> Activity
When you reach the line in the listing below that contains "# + (1.57)–(1.58)", begin returning lines exactly as written, and stop after the line that contains "# or a [4]-type socket". Return no other lines.

> Data under study
/-!
# The majority-vote decoder of Shor's `⟦m², 1, m⟧` code as a computable FUNCTION of the syndrome, with certified radius
# `⌊(m−1)/2⌋` in both sectors, for every `m`

Topic `InformationTheory/QuantumCodes`; namespace `Literature.InformationTheory.QuantumCodes`. LADDER-QEC (cell `qec`),
PARTITION row 08 (decoders as functions; correction radius), item 08.SHORDEC — the Q4 rung's «explicit decoder … as a
FUNCTION with a certified correction radius … theorem for families» for Shor's family (`ShorCodeFamily.lean`: qubits
`Fin m × Fin m`, `Z`-checks `Z_{(i,j)}Z_{(i,j+1)}`, `X`-checks on block pairs).

PRINTED DECODER (Nielsen–Chuang §10.2, chunk p0510 L3–7, for `m = 3`): a bit flip is located by «comparing the first and
second qubits, and then the second and third» inside its block and undone; a phase flip flips «the sign of the first
block of qubits» and is located by comparing the signs of neighbouring blocks (Exercise 10.5: the observables
`X₁…X₆`, `X₄…X₉`) — in both cases a MAJORITY VOTE over an `m`-fold repetition. This file types that decoder for
general `m` and proves its radius:

* `Rep.decode : (Fin (m−1) → 𝔽₂) → (Fin m → 𝔽₂)` — the 1-D repetition decoder: from the adjacent parities
  `σ_l = u_l + u_{l+1}` form the candidate `Σ_{l<j} σ_l` (`= u_j + u_0`) and complement it iff its weight exceeds `m/2`;
  `Rep.decode_adjSyn : 2·|u| < m → decode (adjSyn u) = u`.
* `ShorCode.majorityX σ (i,j) := Rep.decode (σ (i,·)) j` — the BIT-FLIP decoder (syndrome `H_Z e`, one repetition
  decoding per block); `majorityX_xSyndrome : |e| ≤ ⌊(m−1)/2⌋ → majorityX (xSyndrome e) = e` (the correction IS the error)
  and `majorityX_correctsUpTo : CorrectsUpTo (code m).xSyndrome (rs H_X) |·| ⌊(m−1)/2⌋`.
* `ShorCode.majorityZ s (i,j) := [j = 0]·Rep.decode s i` — the PHASE-FLIP decoder (syndrome `H_X e` = adjacent BLOCK
  parities; apply `Z` to the first qubit of every block decoded as odd); `rowSpZ_eq_ker_blockParity` (a `Z`-pattern is a
  product of in-block `ZZ` checks iff every block parity is even — `rank H_Z = m(m−1)` and a dimension count) and
  `majorityZ_correctsUpTo : CorrectsUpTo (code m).zSyndrome (rs H_Z) |·| ⌊(m−1)/2⌋`.
* `majority_radius_optimal` — with `ShorCode.code_radius_optimal`: no pair of sector decoders beats this radius, so the
  majority decoders ATTAIN the optimal radius `⌊(m−1)/2⌋` of the family.

Everything is a computable function of the syndrome (prefix sums, a weight comparison); 0 named facts, no `decide` on data,
no instances/notation; axioms standard. HONEST FRAMING: the textbook decoder, machine-checked for all `m`; no novelty.

## References
* [NielsenChuang2010] §10.1.1 (majority voting for the repetition code) and §10.2 + Exercise 10.5 (chunks p0509 L9–22,
  p0510 L3–7).
* [Shor1995] (the nine-qubit code and its correction procedure).
* [NguyenEtAl2021] §II (arXiv:2104.01205 chunk p0002 L11: «measuring the stabilizers returns … the location and type of the
  physical errors. These can then be remedied by applying suitable X and/or Z correction operations»).
-/

namespace Literature.InformationTheory.QuantumCodes
import Summits.QuantumFields.YangMills.Theorems.BalabanUVNodesN05SubBKnitZdLanT8
import Literature.MathematicalPhysics.QuantumFieldTheory.Balaban1983to89.B8Prop3SrcZd3

/-!
# BalabanUVNodes ∕ N05 ([B8], `Dag.B8_main`) — THE SubB KNIT WITH THEOREM 8 SUPPLIED FROM **PRIMITIVE** SOURCED SOCKETS: `BalabanUVNodesN05SubBKnitZdLanT8`
# with its composite hypothesis `SP3src` (Proposition 3 WITH SOURCE — a [Balaban1985RegularSpaces]-OWN statement) DISCHARGED at the law members by seat
# n05-c g4's `B8Prop3SrcZd3.sp3src_zd3_map_of_sockB9P3src` (p495795) from the sourced b9 socket `SB9src` ([Balaban1985BackgroundPropagators] Thm 3.3
# + (1.57)–(1.58) with source in Prop. 3's frame), so that every displayed input of Theorem 8 is now either Proposition 5 at the sourced gauge condition
# or a [4]-type socket

Track A of `YM-PLAN.md` (cell `pub-ymgap`, HUMAN RULING D-0062), node **N05** = [Balaban1985RegularSpaces] Lemma 1, Thm 2, Prop 3, Thm 4, Props 5–7,
Thm 8; R134 seat `pub-ymgap-dag-n05-d` (g5), 2026-08-27 (dag-lead WORDS-136: knit faces = this seat; bricks = seat `pub-ymgap-dag-n05-c`, whose g4 CLOSE line
«take it by one token at ι := j ↦ j.1.1» this file executes).  Sequel of `BalabanUVNodesN05SubBKnitZdLanT8` (p495285).

WHAT IS PROVED (composition BY NAME; no estimate; no new definition):
* ★ **`exists_c₁_b8LeafRS_subB_cut_zdLan_of_knit_lettersRDUB_t8sb9src`** — p495285's theorem VERBATIM (same conclusion `∃ c₁ > 0, B8LeafRS …` over `IdxB8SubB θ`)
  EXCEPT: the hypothesis `SP3src` (Prop. 3 with source, threshold `cP3`) is GONE; in its place the sourced b9 socket `SB9src` AT THE LAW MEMBERS (the five
  (1.59)-lines of `B8LeafModelZd3.SockB9P3` for the sourced gauge condition (1.146), with source terms `+ γ″B₀(α₀ + α₁)` on four lines and `+ γβ(α₀ + α₁)` on
  the Hölder line; premisses «`f ∈ R(U₀)`», `|f|₍₋₂₎, |D f|₍₋₃₎ < γ₈(α₀ + α₁)`), the source constants `γ″ ≥ 0`, `γβ`, the enlarged Hölder constant `B₈β` with
  `5dL·λ.B₀β + 2λ.B₀β·γ″B₀ + γβ ≤ 5dL·B₈β`, and `5dLB₀ + 2γ″B₀ ≤ 5dLB₈` (print p. 101 «only some constants change» — displayed); THE LAYER is now
  `λ.B₁ = 5dL·B₈·(1 + 11d²)`, `λ.B₂ = 5dL·B₈β·(1 + 11d²)`.  Proof: `sp3src_zd3_map_of_sockB9P3src` at `ι := fun j : IdxB8SubB θ => j.1.1` gives `SP3src` with
  constants `(5dL·B₈, 5dL·B₈β)` and a member-free threshold; `B8Thm8SurvivingZd3Map.thm8SurvivingAt_zd3_map_lan` at `B₀β := B₈β`; `thm8SurvivingAt_anti`
  (γ₈ ↦ 1); p482401 §2 by name.
AFTER THIS FILE the N05 SubB knit displays, besides the record's constant conditions: `p7` (Prop. 7 p. 100; the ONLY printed member of [Balaban1985RegularSpaces]
left as a hypothesis; species word), Proposition 5 ∃∕! AT THE SOURCED GAUGE CONDITION (`SP5base`, `SP5`, `SP5u` — providers = the JOIN twins with the `H′f`
particular solution, located, not in the tree), and [4]-TYPE SOCKETS ONLY: the letters ×4 (`SLet`, `SLetUB`, `SLetC`, `SLetL`, `SLetLU`), the b9 sockets `SB9all`,
`SB9C`, and the sourced b9 sockets `SH59src` (Thm 4's frame), `SB9src` (Prop. 3's frame) — N06 lineage ∕ J-N06→N05 junction.
HONEST FRAMING: kernel bookkeeping by name; all sockets are HYPOTHESES; `p7` is a HYPOTHESIS = N05's own printed member NOT discharged; count-neutral; **N05 NOT
discharged**; Bałaban AS PRINTED with locators; one finite 𝕋⁴ programme at fixed ε; nothing continuum ∕ ℝ⁴ ∕ OS ∕ mass-gap ∕ Clay.  No `sorry`, no new definition.
Unit `pub-ymgap-dag-n05-d` (g5), 2026-08-27.
[cite: Balaban1985RegularSpaces, Thm 8 (1.146) p.101 («only some constants change»), Prop. 3 p.87 + (1.59)–(1.62) pp.86–87 (supplied with source), Lemma 1 p.79, Thm 2 p.83, Thm 4 p.88, Prop. 5 (1.107)–(1.109) p.94, Prop. 6 (1.131)–(1.138) pp.98–99 (the knit); Prop. 7 p.100 (named hypothesis); Balaban1985BackgroundPropagators, Thm 3.1 p.397, Thm 3.3 p.398, (3.25) p.394 (letters, b9 sockets, sourced b9 sockets — hypotheses)]
-/

noncomputable section

namespace Summit.QuantumFields.YangMills.BalabanUVNodes.N05SubBKnitZdLanT8B9


open Literature.MathematicalPhysics.QuantumFieldTheory.Balaban1983to89
open Literature.MathematicalPhysics.QuantumFieldTheory.Balaban1983to89.Node00
open Literature.MathematicalPhysics.QuantumFieldTheory.Balaban1983to89.B8IdxB8LawsB (towerBonds IdxB8LawsB IdxB8SubB famB8OfRecordSubB)
open Literature.MathematicalPhysics.QuantumFieldTheory.Balaban1983to89.B8LeafModelZd (ZdIdx)
open Literature.MathematicalPhysics.QuantumFieldTheory.Balaban1983to89.B8LeafModelZd3 (SockB9P3 zdGF3)
open Literature.MathematicalPhysics.QuantumFieldTheory.Balaban1983to89.B8SockLettersRD (SockLettersRD)
open Literature.MathematicalPhysics.QuantumFieldTheory.Balaban1983to89.B8LeafKnitRS (B8LeafRS)
open Literature.MathematicalPhysics.QuantumFieldTheory.Balaban1983to89.B8Lemma1NonAbelian (blockPairNA mulCfg)
open Literature.MathematicalPhysics.QuantumFieldTheory.Balaban1983to89.B8Eq131CubesAdmissible (cubeFam)
open Literature.MathematicalPhysics.QuantumFieldTheory.Balaban1983to89.B8CubeMemberZd (cubeLamS cubeLamB)
open Literature.MathematicalPhysics.QuantumFieldTheory.Balaban1983to89.B8Prop5LandauDataZd (ZdLanIdx zdLan)
open Literature.MathematicalPhysics.QuantumFieldTheory.Balaban1983to89.B8Thm8SurvivingZd3Map (thm8SurvivingAt_zd3_map_lan)
open Summit.QuantumFields.YangMills.BalabanUVNodes.N05SubBKnitZdLan (exists_c₁_b8LeafRS_subB_cut_zdLan_of_knit_lettersRDUB)
open MatrixLog B7Prop1Explicit B7Prop2Explicit B7Prop1Local B7Eq92Concrete
open B8Ineq130 (tlo thi)
open B8Ineq132 (InAk covDerivFwd)
open B7Eq78Linearization (zdBlocking QprimeIter)
open B8Eq119TwistedAxial (bgT Restr129 InAx)
open B8Eq140Level (SideTouches)
open B8Eq138LandauZd (covLap QT IsLandau146W InR138)
open B8Eq1117Concrete (XSpace)
open B8Prop5ContractionKLevel (Bd2)
open B8LambdaSpaceKLevel (wt)
open B8Eq184Proof (gaugeExp cfgExp)
open B8Eq146AExpansion (iEta)
open B7Prop4GeneralLevels (linCovIter)
open B8Eq155JBound (Jcur wsup)
open B8ScaledSupNorm (bondNorm msup)
open Literature.MathematicalPhysics.QuantumFieldTheory.Balaban1983to89.B8Prop3SrcZd3 (sp3src_zd3_map_of_sockB9P3src)
open B8Eq146AExpansion (plaqCovDeriv)
open B8Eq143PlaqExpansion (pdiv)
open B9Eq340HolderZd (hquot AdmPair)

> Task response
# + (1.57)–(1.58) with source in Prop. 3's frame), so that every displayed input of Theorem 8 is now either Proposition 5 at the sourced gauge condition
# or a [4]-type socket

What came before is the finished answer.